### Task description
Nothing but the line containing "s)) (η \ edgesOf K))" and the lines that follow it to the end of the material below should appear in the answer, each copied exactly.
---
import Summits.CriticalPhenomena.PercolationContinuityZ3.Theorems.PercNearOneGluingNoHeavyLowerTailCSHPhi
import Summits.CriticalPhenomena.PercolationContinuityZ3.Theorems.PercNearOneGluingNoHeavyLowerTailHullPortTACond
import HarnessLib

/-!
# The conditioned slack hierarchy CSH: Lemma Φ(a)
# (the residual functional as a conditional mean: Markov property at the cluster of the avoided set, off `K`)

No definitions besides the sum-level abbreviation `wmeanOff`.

* `CSH.set_sum_cond_sdiff_off` — BHK's Lemma 2.4 / display (10) for the cluster of a vertex set `S` explored in the
  configuration OFF a fixed pair set `B` (`ω ∖ B`), the world being the FULL configuration minus the pairs meeting
  `S ∪ V(C_S(ω ∖ B))`: for every kernel `K`,
  `Σ_ω w(ω) K(C_S(ω∖B), ω ∖ X̄) = Σ_ω w(ω) Σ_η w(η) K(C_S(ω∖B), η ∖ X̄)`  (the event `{C_S(ω∖B) = W}` reads only the pairs of
  `X̄(W) ∖ B`, the world only the pairs off `X̄(W)`: block independence, `BHK2006.blockFubini`).  `B = ∅` is
  `HullPort.set_sum_cond_sdiff`.
* `CSH.sum_phiIntegrand_eq` — LEMMA Φ(a):  `Σ_η w(η) Φ-integrand_K(η) = Σ_η w(η) 1{s ↮ X off K}(η) · ( ḡ(C_X(η off K)) − g(C_s(η off K)) )`
  where `ḡ` is the world mean of `g(C_s)` given the cluster of `X` (computed with the FULL weight, i.e. in `G`, not in `G − K`):
  the first term of `Φ` is the conditional mean of the world mean.  This identifies `Φ(K)` with (minus) the conditional mean,
  given `C_d = K`, of the telescoping residual `Θ = (g(C_s) − ḡ(C_X))·1{s↮X}`.
[cite: VandenbergHaggstromKahn2005, §2.1 Lemma 2.4 (p. 10); §1 pp. 7–8, display (10) — corollaries]
-/

noncomputable section

namespace Summit.CriticalPhenomena.PercolationContinuityZ3.Theorems

open MeasureTheory Set Literature.Probability.LatticeModels Literature.Probability.Percolation
open scoped Classical
open BHK2006 DecisionTree HullPort

namespace CSH

variable {V : Type*} [Fintype V]

/-- **Conditioning on the cluster of `S` explored off a fixed pair set `B`.**  For every kernel `K`:
`Σ_ω w(ω) K(C_S(ω ∖ B), ω ∖ X̄_S(C_S(ω ∖ B))) = Σ_ω w(ω) Σ_η w(η) K(C_S(ω ∖ B), η ∖ X̄_S(C_S(ω ∖ B)))`: given the cluster `W` of `S`
in `ω ∖ B` (a cylinder event on `X̄_S(W) ∖ B`), the configuration off `X̄_S(W)` — which may contain pairs of `B` — is fresh.
[cite: VandenbergHaggstromKahn2005, §2.1 Lemma 2.4 (p. 10); §1 display (10) (pp. 7–8) — corollary] -/
theorem set_sum_cond_sdiff_off (w : Sym2 V → ℝ) (hm : ∑ ω, weight w ω = 1) (S : Set V) (B : Set (Sym2 V))
    (K : Set (Sym2 V) → Set (Sym2 V) → ℝ) :
    ∑ ω, weight w ω * K (setCl (ω \ B) S) (ω \ barOf S (setCl (ω \ B) S)) =
      ∑ ω, weight w ω * ∑ η, weight w η * K (setCl (ω \ B) S) (η \ barOf S (setCl (ω \ B) S)) := by
  classical
  -- the cylinder property of `{C_S(ω ∖ B) = W}` on `A = barOf S W`: it reads only `ω ∩ A`
  have hcyl : ∀ (W ω : Set (Sym2 V)), setCl ((ω ∩ barOf S W) \ B) S = W ↔ setCl (ω \ B) S = W := by
    intro W ω
    have h1 : (ω ∩ barOf S W) \ B = (ω \ B) ∩ barOf S W := by
      ext e; simp only [Set.mem_sdiff, mem_inter_iff]; tauto
    rw [h1, setCl_inter_barOf_eq_iff]
  have key : ∀ W : Set (Sym2 V),
      ∑ ω, (if setCl (ω \ B) S = W then weight w ω * K W (ω \ barOf S W) else 0) =
      ∑ ω, (if setCl (ω \ B) S = W then weight w ω * ∑ η, weight w η * K W (η \ barOf S W) else 0) := by
    intro W
    set A : Set (Sym2 V) := barOf S W with hA
    set Φ : Set (Sym2 V) → Set (Sym2 V) → ℝ := fun ζ η => if setCl (ζ \ B) S = W then K W η else 0 with hΦ
    have h1 : ∀ ω, (if setCl (ω \ B) S = W then weight w ω * K W (ω \ A) else 0) = weight w ω * Φ (ω ∩ A) (ω \ A) := by
      intro ω
      simp only [hΦ, hA, hcyl]
      split_ifs with hW
      · rfl
      · rw [mul_zero]
    have h2 : ∀ ω, weight w ω * ∑ ω', weight w ω' * Φ (ω ∩ A) (ω' \ A) =
        (if setCl (ω \ B) S = W then weight w ω * ∑ η, weight w η * K W (η \ A) else 0) := by
      intro ω
      simp only [hΦ, hA, hcyl]
      split_ifs with hW
      · rfl
      · simp
    calc ∑ ω, (if setCl (ω \ B) S = W then weight w ω * K W (ω \ A) else 0)
        = (∑ ω, weight w ω) * ∑ ω, weight w ω * Φ (ω ∩ A) (ω \ A) := by
          rw [hm, one_mul]; exact Finset.sum_congr rfl fun ω _ => h1 ω
      _ = ∑ ω, weight w ω * ∑ ω', weight w ω' * Φ (ω ∩ A) (ω' \ A) := blockFubini w A Φ
      _ = _ := Finset.sum_congr rfl fun ω _ => h2 ω
  calc ∑ ω, weight w ω * K (setCl (ω \ B) S) (ω \ barOf S (setCl (ω \ B) S))
      = ∑ ω, ∑ W, (if setCl (ω \ B) S = W then weight w ω * K W (ω \ barOf S W) else 0) :=
        Finset.sum_congr rfl fun ω _ =>
          (Fintype.sum_ite_eq (setCl (ω \ B) S) fun W => weight w ω * K W (ω \ barOf S W)).symm
    _ = ∑ W, ∑ ω, (if setCl (ω \ B) S = W then weight w ω * K W (ω \ barOf S W) else 0) := Finset.sum_comm
    _ = ∑ W, ∑ ω, (if setCl (ω \ B) S = W then weight w ω * ∑ η, weight w η * K W (η \ barOf S W) else 0) :=
        Finset.sum_congr rfl fun W _ => key W
    _ = ∑ ω, ∑ W, (if setCl (ω \ B) S = W then weight w ω * ∑ η, weight w η * K W (η \ barOf S W) else 0) :=
        Finset.sum_comm
    _ = _ := Finset.sum_congr rfl fun ω _ =>
        Fintype.sum_ite_eq (setCl (ω \ B) S) fun W => weight w ω * ∑ η, weight w η * K W (η \ barOf S W)

/-- **The world mean** of `g(C_s)` given the cluster of `X` in `ζ`: `ḡ(ζ) = Σ_η w(η) g(C_s(η ∖ cut_X(ζ)))` (sum level; the world
deletes the pairs meeting `X ∪ V(C_X(ζ))`). [folklore] -/
def wmeanOff (w : Sym2 V → ℝ) (X : Set V) (φ : Set (Sym2 V) → ℝ) (ζ : Set (Sym2 V)) : ℝ :=
  ∑ η, weight w η * φ (η \ cut X ζ)

omit [Fintype V] in
/-- `{s ↮ X}` in `ζ` iff `s ∉ X ∪ V(C_X(ζ))`. [cite: VandenbergHaggstromKahn2005, §2.1 p. 10 (sentence before Lemma 2.4)] -/
theorem mem_avoidEv_iff_notMem_span (s : V) (X : Set V) (ζ : Set (Sym2 V)) :
    ζ ∈ avoidEv s X ↔ ¬ (s ∈ X ∨ ∃ e ∈ setCl ζ X, s ∈ e) := by
  rw [← setReach_iff]
  constructor
  · rintro h ⟨x, hx, hxs⟩; exact h x hx hxs.symm
  · intro h x hx hsx; exact h ⟨x, hx, hsx.symm⟩

/-- **Lemma Φ(a)**, sum level: for every weight `w` (`Σ weight = 1`), owner `s`, avoided
set `X`, vertex set `K` and functional `g`,
`Σ_η w(η)·I_K(η) = Σ_η w(η)·1{s ↮ X off K}(η)·( ḡ(η off K) − g(C_s(η off K)) )`,
`ḡ = wmeanOff w X (g ∘ C_s)` the world mean in `G` (NOT in `G − K`).  Proof: the first term of `I_K` is
`g(C_s(η ∖ cut_X(η off K)))`; by `set_sum_cond_sdiff_off` (cluster of `X` explored off `edgesOf K`, world = full configuration off
the cut) its weighted sum equals that of the world mean.
[folklore] -/
theorem sum_phiIntegrand_eq (w : Sym2 V → ℝ) (hm : ∑ ω, weight w ω = 1) (s : V) (X K : Set V)
    (g : Set (Sym2 V) → ℝ) :
    ∑ η, weight w η * phiIntegrand s X K g η =
      ∑ η, weight w η * (ind (avoidEv s X) (η \ edgesOf K) *
        (wmeanOff w X (fun β => g (openEdgeCluster β s)) (η \ edgesOf K) - g (openEdgeCluster (η \ edgesOf K) s))) := by
  classical
  -- unfold the integrand as an indicator times a difference
  have hI : ∀ η, phiIntegrand s X K g η = ind (avoidEv s X) (η \ edgesOf K) *
      (g (openEdgeCluster (η \ cut X (η \ edgesOf K)) s) - g (openEdgeCluster (η \ edgesOf K) s)) := by
    intro η
    unfold phiIntegrand
    by_cases h : ∀ x ∈ X, ¬ (openGraph (η \ edgesOf K)).Reachable s x
    · rw [if_pos h, ind_of_mem (show η \ edgesOf K ∈ avoidEv s X from h), one_mul]
    · rw [if_neg h, ind_of_not_mem (show η \ edgesOf K ∉ avoidEv s X from h), zero_mul]
  simp_rw [hI, mul_sub, Finset.sum_sub_distrib]
  congr 1
  -- the Markov identity for the first term, kernel `K(W, β) = 1{s ∉ X ∪ V(W)} · g(C_s(β))`
  set Kk : Set (Sym2 V) → Set (Sym2 V) → ℝ := fun W β =>
    (if (s ∈ X ∨ ∃ e ∈ W, s ∈ e) then 0 else 1) * g (openEdgeCluster β s) with hKk
  have hind : ∀ ζ : Set (Sym2 V), ind (avoidEv s X) ζ = (if (s ∈ X ∨ ∃ e ∈ setCl ζ X, s ∈ e) then 0 else 1) := by
    intro ζ
    by_cases h : (s ∈ X ∨ ∃ e ∈ setCl ζ X, s ∈ e)
    · rw [if_pos h, ind_of_not_mem (fun h' => (mem_avoidEv_iff_notMem_span s X ζ).1 h' h)]
    · rw [if_neg h, ind_of_mem ((mem_avoidEv_iff_notMem_span s X ζ).2 h)]
  have key := set_sum_cond_sdiff_off w hm X (edgesOf K) Kk
  have lhs : ∀ η, weight w η * (ind (avoidEv s X) (η \ edgesOf K) * g (openEdgeCluster (η \ cut X (η \ edgesOf K)) s)) =
      weight w η * Kk (setCl (η \ edgesOf K) X) (η \ barOf X (setCl (η \ edgesOf K) X)) := by
    intro η; rw [hKk, hind, cut_eq_barOf]
  have rhs : ∀ η, weight w η * (ind (avoidEv s X) (η \ edgesOf K) *
      wmeanOff w X (fun β => g (openEdgeCluster β s)) (η \ edgesOf K)) =
      weight w η * ∑ η', weight w η' * Kk (setCl (η \ edgesOf K) X) (η' \ barOf X (setCl (η \ edgesOf K) X)) := by
    intro η
    rw [hind, wmeanOff, Finset.mul_sum, cut_eq_barOf]
    congr 1
    refine Finset.sum_congr rfl fun η' _ => ?_
    rw [hKk]; ring
  rw [Finset.sum_congr rfl fun η _ => lhs η, key]
  exact (Finset.sum_congr rfl fun η _ => rhs η).symm

end CSH

end Summit.CriticalPhenomena.PercolationContinuityZ3.Theorems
---
### Reply
      wmeanOff w X (fun β => g (openEdgeCluster β s)) (η \ edgesOf K)) =
      weight w η * ∑ η', weight w η' * Kk (setCl (η \ edgesOf K) X) (η' \ barOf X (setCl (η \ edgesOf K) X)) := by
    intro η
    rw [hind, wmeanOff, Finset.mul_sum, cut_eq_barOf]
    congr 1
    refine Finset.sum_congr rfl fun η' _ => ?_
    rw [hKk]; ring
  rw [Finset.sum_congr rfl fun η _ => lhs η, key]
  exact (Finset.sum_congr rfl fun η _ => rhs η).symm

end CSH

end Summit.CriticalPhenomena.PercolationContinuityZ3.Theorems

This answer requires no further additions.